Es clave poner los hechos sobre la mesa. En diciembre después de que la comisión tercera del senado hundiera el segundo proyecto de financiamiento del presupuesto del gobierno, presenté el proyecto de emergencia económica a la Corte Constitucional.
Se le dijo a la corte que… https://t.co/wJzuoCg2mv
— Gustavo Petro (@petrogustavo) April 10, 2026
Por qué es importante: El mandatario reiteró que la nueva reforma tributaria buscará aumentar la presión fiscal sobre los sectores que, a su juicio, son «improductivos» y viven de transferencias de riqueza en lugar de generarla.
«De esta manera, no solo se reactiva sustancialmente la producción y el empleo, sino que se disminuye el déficit fiscal primario», aseguró, delineando lo que será el corazón del debate legislativo que se avecina.
Con el hundimiento de la emergencia económica, el Gobierno se ve obligado a retornar a la vía ordinaria legislativa.

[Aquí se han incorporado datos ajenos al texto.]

import Summits.QuantumFields.BalabanUV.Beta.FP.StepLawInherit
import Literature.MathematicalPhysics.QuantumFieldTheory.Balaban1983to89.Beta.ScalewiseWitness

/-!
# `BalabanUV.Beta.FP.StepLawFeed` — road «FP» for binder row D1, ROUTE T, memo `N2B-DESIGN.md` §30 (30g) ∕ SPEC-30g: **THE READ-OUT FEED — from the
# (STEP) door's LATTICE KERNEL LAW at every `(j, m)` to the END's N2 binders, LAST-STEP-OUT, through leaf-01 g4's `StepLawInherit` sockets**

WHY (30g).  The END of record (`RoadExplicitDefect.d1Drift_JsBalT2Of_pinned_explicitDefect`) consumes `hSDF : secondMoment (defect TP RP m) μ ν = 0` for the
explicit fixed-point defect; `StepLawInherit.n2Binders_of_stepLaw` reduces the whole N2 triple to the STEP LAW OF THE PERFECT READ-OUTS
`secondMoment (TP (m+1)) = secondMoment (TP m) + secondMoment (TP 1)`, and `StepLawInherit.stepLaw_of_levelwise` inherits that law from the finite levels
LAST-STEP-OUT: `Sr j (m+1) = Sr j m + Sr (j+m) 1 + e j m`, `e j m → 0`, `Sr j m → F m`.  LAST-STEP-OUT is exactly the road door's peel (the coarse system of
`NestedStepLawTorusCompositeOneShot(Top)` is the TOP step at level `j+m`, its jets the words dressed DOWN through the composite's `L … I`).  After the (J-b)
bricks (#20 `SecondVarKernelLaw`, #22 `GradedPackedHess`, #24 `KernelDoorLegCurrency`), (B2), (P2″) and #23 `KernelLawDeperiodised`, the door at `(j, m)` is an
identity of LATTICE kernels `𝒦_N^{(j,m+1)} = 𝒦_F^{(j,m)} + 𝒦_G^{(j,m)}` (one-shot `(m+1)`-fold = one-shot `m`-fold + the top step DRESSED through the composite
column).  THIS FILE is the [folklore] bookkeeping from there to `n2Binders_of_stepLaw`'s `hstep`:
* §1 `inv_of_tendsto_common` — (inv) from a COMMON LIMIT: if the dressed top term's read-out tends to `F 1` (in the instance: to `secondMoment (RP m)`, which
  EQUALS `secondMoment (TP 1)` by an4's transport invariance at the fixed point `StepLawKHolds.hasSum_transport_m2Tensor_perfCol_holds`) and the one-step read-outs
  tend to `F 1`, then `e j m := g j m − Sr (j+m) 1 → 0` — NO finite-`j` `EntryHyps`; `inv_of_tendsto_eq` (the two limits given separately with a proof they agree);
* §2 **`stepLaw_readouts_of_kernel_law`** — kernel law at every `(j,m)` (`T j (m+1) = T j m + G j m` entrywise) + `AbsMoment₂` + (inv) + (conv) ⟹
  `∀ m ≥ 1, F (m+1) = F m + F 1` (`ScalewiseWitness.secondMoment_add` + `stepLaw_of_levelwise` BY NAME);
* §3 **`n2Binders_of_kernel_law`** — the same composed with `n2Binders_of_stepLaw`: admissibility of the perfect `m`-step transport against `TP 1` (`hadm`),
  `AbsMoment₂ (TP m)`, the kernel law + `AbsMoment₂` + (inv) + (conv towards `secondMoment (TP m)`) ⟹ `hfub ∧ hDA ∧ hSDF` for `defect TP RP` — the END's three
  N2 binders, with `T j m` := the road's lattice kernels.
WHAT STAYS DISPLAYED (the road's rows, named in TID § F.8 ∕ (30g)): the kernel law at each `(j,m)` (STEPS 1–4), `AbsMoment₂` of the lattice kernels (decay of
`hessKer`-shaped words, `ExpKernelCalculus.decay510_hessKer`), (conv) = the (T-LIM-j) rows in `secondMoment` currency, and the dressed term's limit (the
composite's `minOp` blocks → `colOf (KPerf m)`).  No `def`, no `def … : Prop`, nothing cited, 0 sorry; the only analysis is `tendsto_nhds_unique` inside the
cited sockets.

HONEST DEPENDENCY (page 1, mandatory): continuum YM on T⁴ ⇐ BetaPertH ∧ nine spine estimates (0/9 proved); BetaPertH ⇐ (D1) ∧ (D4) ∧ CAP+tail;
G-an2-4 gates asym, D1 and NE2/3/4.  HONEST FRAMING (cell contract, verbatim): «discharging `BetaPertH` makes Bałaban's UV stability UNCONDITIONAL —
a real constructive-QFT result; it is NOT the continuum limit and NOT the Clay problem.»  ABSOLUTE RULE (cell charter, verbatim): «No internally-minted
statement may enter as a cited fact. Every hypothesis is either kernel-proved in this package or a verbatim quotation of a PUBLISHED theorem with page
reference. The manuscript(s) under audit are NOT citable for their own disputed steps — they are the thing under adjudication; programme-internal
(2001/route/tribunal) claims are never citable.»  [folklore] bookkeeping; nothing of Bałaban's asserted; 0 estimates; 0∕4 row-D1 binders (every row above
stays a hypothesis); NOT (T-ID), NOT SDF, NOT D1, NOT BetaPertH, NOT continuum, NOT Clay.  Road «FP» OWNER, b2b-balaban-beta-d1-p3 gen 21, 2026-08-22.
No existing file touched.
-/

noncomputable section

namespace Summit.QuantumFields.BalabanUV.Beta.FP.StepLawFeed

open Filter Topology
open Literature.MathematicalPhysics.QuantumFieldTheory.Balaban1983to89
open Literature.MathematicalPhysics.QuantumFieldTheory.Balaban1983to89.Beta
open B12Beta (secondMoment)
open DecimatedMomentSummable (AbsMoment₂)
open DressedMomentNormalisation (EKer dressedEntry EntryHyps)
open ScalewiseWitness (secondMoment_add)
open Summit.QuantumFields.BalabanUV.Beta.FP.StepDefectInherit (defect)
open Summit.QuantumFields.BalabanUV.Beta.FP.StepLawInherit (stepLaw_of_levelwise n2Binders_of_stepLaw)

/-! ## §1 (inv) from a common limit -/

section Inv

/-- [folklore] **(inv) FROM A COMMON LIMIT**: if the dressed top term's read-outs `g j m` tend (in `j`) to `F1` for every `m ≥ 1` and the one-step read-outs
`t j` tend to the same `F1`, then `e j m := g j m − t (j+m) → 0` (the shifted one-step sequence is a subsequence).  In the instance `F1 = secondMoment (TP 1)`
and the dressed term's limit `secondMoment (RP m)` is identified with it by an4's transport invariance at the fixed point — no finite-`j` reproduction letter. -/
theorem inv_of_tendsto_common {g : ℕ → ℕ → ℝ} {t : ℕ → ℝ} {F1 : ℝ}
    (hg : ∀ m : ℕ, 1 ≤ m → Tendsto (fun j => g j m) atTop (𝓝 F1)) (ht : Tendsto t atTop (𝓝 F1)) :
    ∀ m : ℕ, 1 ≤ m → Tendsto (fun j => g j m - t (j + m)) atTop (𝓝 0) := by
  intro m hm
  have h := (hg m hm).sub (ht.comp (tendsto_add_atTop_nat m))
  rw [sub_self] at h
  exact h

/-- [folklore] The same with the two limits displayed separately and a proof that they agree (`hRP : gP m = F1` — the transport-invariance VALUE). -/
theorem inv_of_tendsto_eq {g : ℕ → ℕ → ℝ} {t : ℕ → ℝ} {gP : ℕ → ℝ} {F1 : ℝ}
    (hg : ∀ m : ℕ, 1 ≤ m → Tendsto (fun j => g j m) atTop (𝓝 (gP m))) (hRP : ∀ m : ℕ, 1 ≤ m → gP m = F1)
    (ht : Tendsto t atTop (𝓝 F1)) :
    ∀ m : ℕ, 1 ≤ m → Tendsto (fun j => g j m - t (j + m)) atTop (𝓝 0) :=
  inv_of_tendsto_common (fun m hm => hRP m hm ▸ hg m hm) ht

end Inv

/-! ## §2 The read-out step law from the kernel law at every `(j, m)` -/

section Feed

variable {T G : ℕ → ℕ → EKer 4} {F : ℕ → ℝ}

/-- [folklore] **THE STEP LAW OF THE LIMIT READ-OUTS FROM THE (STEP) DOOR's LATTICE KERNEL LAW, LAST-STEP-OUT.**  Kernel families `T j m` (READING: the
lattice kernel of the `m`-fold one-shot literal at base level `j`, in the END's bond units) and `G j m` (the TOP step at level `j+m` DRESSED through the
`m`-fold composite column — the road door's coarse words) with: (law) `T j (m+1) = T j m + G j m` entrywise for `m ≥ 1` (the door de-periodised, #23);
(abs) absolutely summable second moments; (inv) `secondMoment (G j m) − secondMoment (T (j+m) 1) → 0` (§1); (conv) `secondMoment (T j m) → F m`.  THEN
`F (m+1) = F m + F 1` for every `m ≥ 1` — `StepLawInherit.stepLaw_of_levelwise` with `Sr j m := secondMoment (T j m) μ ν`. -/
theorem stepLaw_readouts_of_kernel_law (μ ν : Fin 4)
    (hlaw : ∀ j m : ℕ, 1 ≤ m → ∀ (a b : Fin 4) (z : Fin 4 → ℤ), T j (m + 1) a b z = T j m a b z + G j m a b z)
    (hT : ∀ j m : ℕ, 1 ≤ m → ∀ a b : Fin 4, AbsMoment₂ (T j m a b))
    (hG : ∀ j m : ℕ, 1 ≤ m → ∀ a b : Fin 4, AbsMoment₂ (G j m a b))
    (hinv : ∀ m : ℕ, 1 ≤ m → Tendsto (fun j => secondMoment (G j m) μ ν - secondMoment (T (j + m) 1) μ ν) atTop (𝓝 0))
    (hconv : ∀ m : ℕ, 1 ≤ m → Tendsto (fun j => secondMoment (T j m) μ ν) atTop (𝓝 (F m))) :
    ∀ m : ℕ, 1 ≤ m → F (m + 1) = F m + F 1 := by
  refine stepLaw_of_levelwise (Sr := fun j m => secondMoment (T j m) μ ν)
    (e := fun j m => secondMoment (G j m) μ ν - secondMoment (T (j + m) 1) μ ν) (fun j m hm => ?_) hinv hconv
  have hsum : T j (m + 1) = T j m + G j m := by
    funext a b z
    rw [hlaw j m hm a b z]
    rfl
  simp only [hsum, secondMoment_add (hT j m hm) (hG j m hm) μ ν]
  ring

end Feed

/-! ## §3 The END's three N2 binders from the kernel law -/

section End

variable {TP w : ℕ → EKer 4} {N : ℕ → ℕ} {T G : ℕ → ℕ → EKer 4}

/-- [folklore] **THE N2 BINDERS OF THE END OF RECORD FROM THE (STEP) DOOR's LATTICE KERNEL LAW** (= `StepLawInherit.n2Binders_of_stepLaw` ∘ §2): admissibility
of the perfect `m`-step transport against `TP 1` (`hadm` — `StepLawKHolds.entryHyps_perfCol_holds` at the record), `AbsMoment₂ (TP m)`
(`RoadExplicitDefect.absMoment₂_TPerf_record`), and the road's four rows — the kernel law at every `(j,m)`, `AbsMoment₂` of the lattice kernels, (inv), (conv)
towards `secondMoment (TP m)` — give `hfub ∧ hDA ∧ hSDF` for the explicit fixed-point defect `defect TP RP`,
`RP m = (N m)⁸·dressedEntry (w m) (TP 1) ((N m)•·)`. -/
theorem n2Binders_of_kernel_law (hadm : ∀ m : ℕ, 1 ≤ m → EntryHyps (N m) (w m) (TP 1))
    (hA : ∀ m : ℕ, 1 ≤ m → ∀ a b : Fin 4, AbsMoment₂ (TP m a b)) (μ ν : Fin 4)
    (hlaw : ∀ j m : ℕ, 1 ≤ m → ∀ (a b : Fin 4) (z : Fin 4 → ℤ), T j (m + 1) a b z = T j m a b z + G j m a b z)
    (hT : ∀ j m : ℕ, 1 ≤ m → ∀ a b : Fin 4, AbsMoment₂ (T j m a b))
    (hG : ∀ j m : ℕ, 1 ≤ m → ∀ a b : Fin 4, AbsMoment₂ (G j m a b))
    (hinv : ∀ m : ℕ, 1 ≤ m → Tendsto (fun j => secondMoment (G j m) μ ν - secondMoment (T (j + m) 1) μ ν) atTop (𝓝 0))
    (hconv : ∀ m : ℕ, 1 ≤ m → Tendsto (fun j => secondMoment (T j m) μ ν) atTop (𝓝 (secondMoment (TP m) μ ν))) :
    (∀ m : ℕ, 1 ≤ m → ∀ (a b : Fin 4) (z : Fin 4 → ℤ),
        TP (m + 1) a b z = ((N m : ℕ) : ℝ) ^ 8 * dressedEntry (w m) (TP 1) (((N m : ℕ) : ℤ) • z) a b + TP m a b z
          + defect TP (fun m a b z => ((N m : ℕ) : ℝ) ^ 8 * dressedEntry (w m) (TP 1) (((N m : ℕ) : ℤ) • z) a b) m a b z)
    ∧ (∀ m : ℕ, 1 ≤ m → ∀ a b : Fin 4, AbsMoment₂ (defect TP
        (fun m a b z => ((N m : ℕ) : ℝ) ^ 8 * dressedEntry (w m) (TP 1) (((N m : ℕ) : ℤ) • z) a b) m a b))
    ∧ (∀ m : ℕ, 1 ≤ m → secondMoment (defect TP
        (fun m a b z => ((N m : ℕ) : ℝ) ^ 8 * dressedEntry (w m) (TP 1) (((N m : ℕ) : ℤ) • z) a b) m) μ ν = 0) :=
  n2Binders_of_stepLaw hadm hA μ ν
    (stepLaw_readouts_of_kernel_law (F := fun m => secondMoment (TP m) μ ν) μ ν hlaw hT hG hinv hconv)

end End

end Summit.QuantumFields.BalabanUV.Beta.FP.StepLawFeed

end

El desafío no es menor: el Congreso ha mostrado una resistencia férrea a las propuestas fiscales previas, y el ambiente político actual sugiere una negociación compleja.
Mientras los magistrados Héctor Carvajal Londoño y Vladimir Fernández Andrade salvaron parcialmente su voto en la Corte, la mayoría del tribunal consideró que las facultades excepcionales de la emergencia no eran el camino constitucional para subsanar el déficit. Ahora, la pelota queda en el campo de los legisladores, quienes deberán decidir el futuro del tercer intento de ajuste tributario de la administración Petro.